Trade openness supports economic growth. The literature supports the premise that increased international trade leads to faster growth (Frankel et al. and Kraay et al.). Trade allows producers to access bigger markets and encourages the development of technological knowhow, thereby increasing returns to investment and economic growth. Growth in the CCA has been associated with its greater trade openness (Figure 8.1),27 but trade openness for the region as a whole has still lagged the fast growing emerging economies28 (Figure 8.2).

Figure 8.1.CCA: Economic Growth vis-a-vis Trade Openness in 1996–2011

Source: World Development Indicators.

Figure 8.2.Trade Openness in CCA vis-a-vis Fast Growing Emerging Economies

Source: World Development Indicators.

Regional cooperation has long been seen globally as an instrument for promoting economic growth. Sophisticated buyer-supplier networks and the emergence of a value-added chain have been major features of globalization in the world’s most dynamic regions, such as Southeast and East Asia. Likewise, increased specialization generates more trade, which can provide opportunities for small, poor, and landlocked CCA economies. However, most CCA countries do not have the required number of skilled workers, local financial capacity, or ability to sustain clusters of suppliers and complementary services.
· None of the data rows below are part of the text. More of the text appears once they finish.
import Literature.NumberTheory.NumberFields.EquivariantUnramifiedHomClassGroup
import Literature.NumberTheory.NumberFields.EquivariantUnramifiedDescentDecomposition
import Literature.NumberTheory.NumberFields.EquivariantIwasawaLemmaClassGroupFrobenius
import HarnessLib

/-!
# Equivariant descent of an unramified character, V: the character dies if the equivariant part of
# the `S`-SPLIT class group does, the `S`-classes being killed by DECOMPOSITION GROUPS or by (c3*)
# (class-field-theoretic step of door L5 of the cell `bsd-potss`) — PROVED

Topic `NumberTheory/NumberFields` (namespace = path, grouping sub-namespace
`EquivariantUnramifiedDescent`).  THEOREM-ONLY file (no definition, no named fact, no `sorry`),
written by the literature seat `bsd-potss-conjA-anchor` g18 (cell `bsd-potss`; serves the asides
stmt-BirchSwinnertonDyer-19386 / 19413; closes nothing).  `S`-version of file III
(`EquivariantUnramifiedHomClassGroup.forall_eq_zero_of_forall_equivariantHom_classGroup_eq_zero`):

* **`forall_eq_zero_of_forall_equivariantHom_classGroup_eq_zero_of_decomposition`** — `K` a number
  field, `p` odd, `L ⊆ K̄` finite Galois, `Λ′ = Gal(K̄/L)`, `Q ⊴ Γ_K` open inside `Λ′`, `V` `p`-torsion,
  `ψ : Γ_K → V` additive equivariant on `Λ′` with kernel `Q`, killing all inertia groups `I_𝔓 ∩ Λ′`;
  `bad` a set of finite places of `K` each satisfying (T) «`ψ` kills `D_𝔮 ∩ Λ′` for all `𝔮 ∣ u`» or
  (C) «`V^{D_𝔮} = 0` for all `𝔮 ∣ u`».  IF every `Γ_K`-equivariant additive `Cl(𝓞_L) → V` killing the
  classes of the primes above `bad` is zero, THEN `ψ|_{Λ′} = 0`.  New inputs relative to file III: the
  Frobenius form of the equivariant Artin reciprocity (file
  `EquivariantIwasawaLemmaClassGroupFrobenius`), the lifting of decomposition groups through the closed
  subgroup `Gal(K̄/K̄^Q)` (file `EquivariantUnramifiedDescentDecomposition`), the decomposition
  invariance of file VIII (`EquivariantFrobeniusInvariance`).

USE (door L5): with `ψ` the one-layer-up extension of a fine Selmer shadow at the layer `L = L₀K_N`,
(T) holds at the primes above `p` (total ramification) and at the primes not split in `L₀K_N/L₀`,
(C) at the places with `V^{D_v} = 0`; so a non-zero shadow contradicts
`Hom_Γ(Cl(L₀K_N)/⟨S-classes⟩, V) = 0` at ONE layer `N ≥ 1`.

## References

* D. A. Cox, *Primes of the form x² + ny²*, 2nd ed. (2013), §8.A Thm. 8.10, §5.C Cor. 5.24. [Cox2013]
* J. Neukirch, *Algebraic Number Theory* (1999), Ch. I §9; Ch. IV §6; Ch. VI (6.9), (7.1). [NeukirchANT1999]
* J.-P. Serre, *Local Fields*, GTM 67 (1979), Ch. I §7 Prop. 22. [SerreLocalFields1979]
* S. V. Deo, A. Ray, R. Sujatha, Pure Appl. Math. Q. 19 (2023), §3 Thm. 3.8. [DeoRaySujatha2023]
* J. Coates, R. Sujatha, Math. Ann. 331 (2005), §3 Thm. 3.4 (proof). [CoatesSujatha2005]
-/

noncomputable section

open scoped Pointwise nonZeroDivisors
open NumberField Field IntermediateField Ideal IsDedekindDomain
open Literature.NumberTheory.GaloisRepresentations

namespace Literature.NumberTheory.NumberFields

namespace EquivariantUnramifiedDescent

section Helpers

variable {k : Type} [Field k]

/-- Restriction `Γ_k → Gal(E/k)` is onto. [folklore] -/
private theorem absRestrictNormalHom_surjectiveD (E : IntermediateField k (AlgebraicClosure k))
    [Normal k E] : Function.Surjective (absRestrictNormalHom E) := fun g => by
  obtain ⟨σ, hσ⟩ := AlgEquiv.restrictNormalHom_surjective (AlgebraicClosure k) g
  exact ⟨(Field.absoluteGaloisGroup.toAlgEquiv k).symm σ, hσ⟩

/-- `((τ|_E) x : k̄) = τ • x`. [folklore] -/
private theorem coe_absRestrictNormalHom_applyD (E : IntermediateField k (AlgebraicClosure k))
    [Normal k E] (τ : absoluteGaloisGroup k) (x : E) :
    ((absRestrictNormalHom E τ x : E) : AlgebraicClosure k) = τ • (x : AlgebraicClosure k) :=
  AlgEquiv.restrictNormalHom_apply E _ x

/-- `τ|_E = 1` iff `τ` fixes `E ⊆ k̄` pointwise. [folklore] -/
private theorem absRestrictNormalHom_eq_one_iffD (E : IntermediateField k (AlgebraicClosure k))
    [Normal k E] (τ : absoluteGaloisGroup k) :
    absRestrictNormalHom E τ = 1 ↔ ∀ x : E, τ • (x : AlgebraicClosure k) = x := by
  constructor
  · intro h x
    rw [← coe_absRestrictNormalHom_applyD E τ x, h, AlgEquiv.one_apply]
  · intro h
    ext x
    rw [coe_absRestrictNormalHom_applyD E τ x, AlgEquiv.one_apply]
    exact h x

/-- A ring isomorphism maps non-zero ideals to non-zero ideals. [folklore] -/
private theorem map_mem_nonZeroDivisorsD {R S : Type*} [CommRing R] [IsDomain R] [CommRing S]
    [IsDomain S] (g : R ≃+* S) (J : (Ideal R)⁰) : (J : Ideal R).map (g : R →+* S) ∈ (Ideal S)⁰ := by
  rw [mem_nonZeroDivisors_iff_ne_zero]
  intro h
  exact nonZeroDivisors.ne_zero J.2 ((Ideal.map_eq_bot_iff_of_injective g.injective).mp h)

/-- `ClassGroup.mulEquiv g` on the class of an integral ideal `J` is the class of `g(J)`. [folklore] -/
private theorem mulEquiv_mk0D {R S : Type*} [CommRing R] [IsDedekindDomain R] [CommRing S]
    [IsDedekindDomain S] (g : R ≃+* S) (J : (Ideal R)⁰) :
    ClassGroup.mulEquiv g (ClassGroup.mk0 J) =
      ClassGroup.mk0 ⟨_, map_mem_nonZeroDivisorsD g J⟩ := by
  have hmk : ∀ I : (FractionalIdeal R⁰ (FractionRing R))ˣ,
      ClassGroup.mulEquiv g (ClassGroup.mk (FractionRing R) I) =
        ClassGroup.mk (FractionRing S) (Units.mapEquiv
          (FractionalIdeal.ringEquivOfRingEquiv (FractionRing R) (FractionRing S) g).toMulEquiv I) :=
    fun I => by
    rw [ClassGroup.mulEquiv, MulEquiv.trans_apply, MulEquiv.trans_apply, ClassGroup.equiv_mk,
      MulEquiv.symm_apply_eq, ClassGroup.equiv_mk, QuotientGroup.congr_mk']
    congr 1
    ext1
    simp [FractionalIdeal.canonicalEquiv_self]
  rw [← ClassGroup.mk_mk0 (FractionRing R) J, hmk, ← ClassGroup.mk_mk0 (FractionRing S)]
  congr 1
  ext1
  rw [Units.coe_mapEquiv, FractionalIdeal.coe_mk0, FractionalIdeal.coe_mk0]
  exact AmbiguousClass.ringEquivOfRingEquiv_coeIdeal _ _ g J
Economic cooperation among countries with shared borders can help create larger markets and allow for efficiencies and economies of scale by reducing barriers to trade, capital, and labor mobility. Cross-border cooperation also facilitates the development of regional infrastructure networks that support trade, and permits the efficient management of cross-border spillovers. This is particularly important for landlocked countries like those in the CCA, since they have neighbors on all sides with whom they must cooperate not only to increase integration within the region but also to permit integration with global markets. Increased regional economic cooperation should also allow CCA countries to support growth through enhanced energy and water security and possibly to make progress on longstanding conflicts and tensions.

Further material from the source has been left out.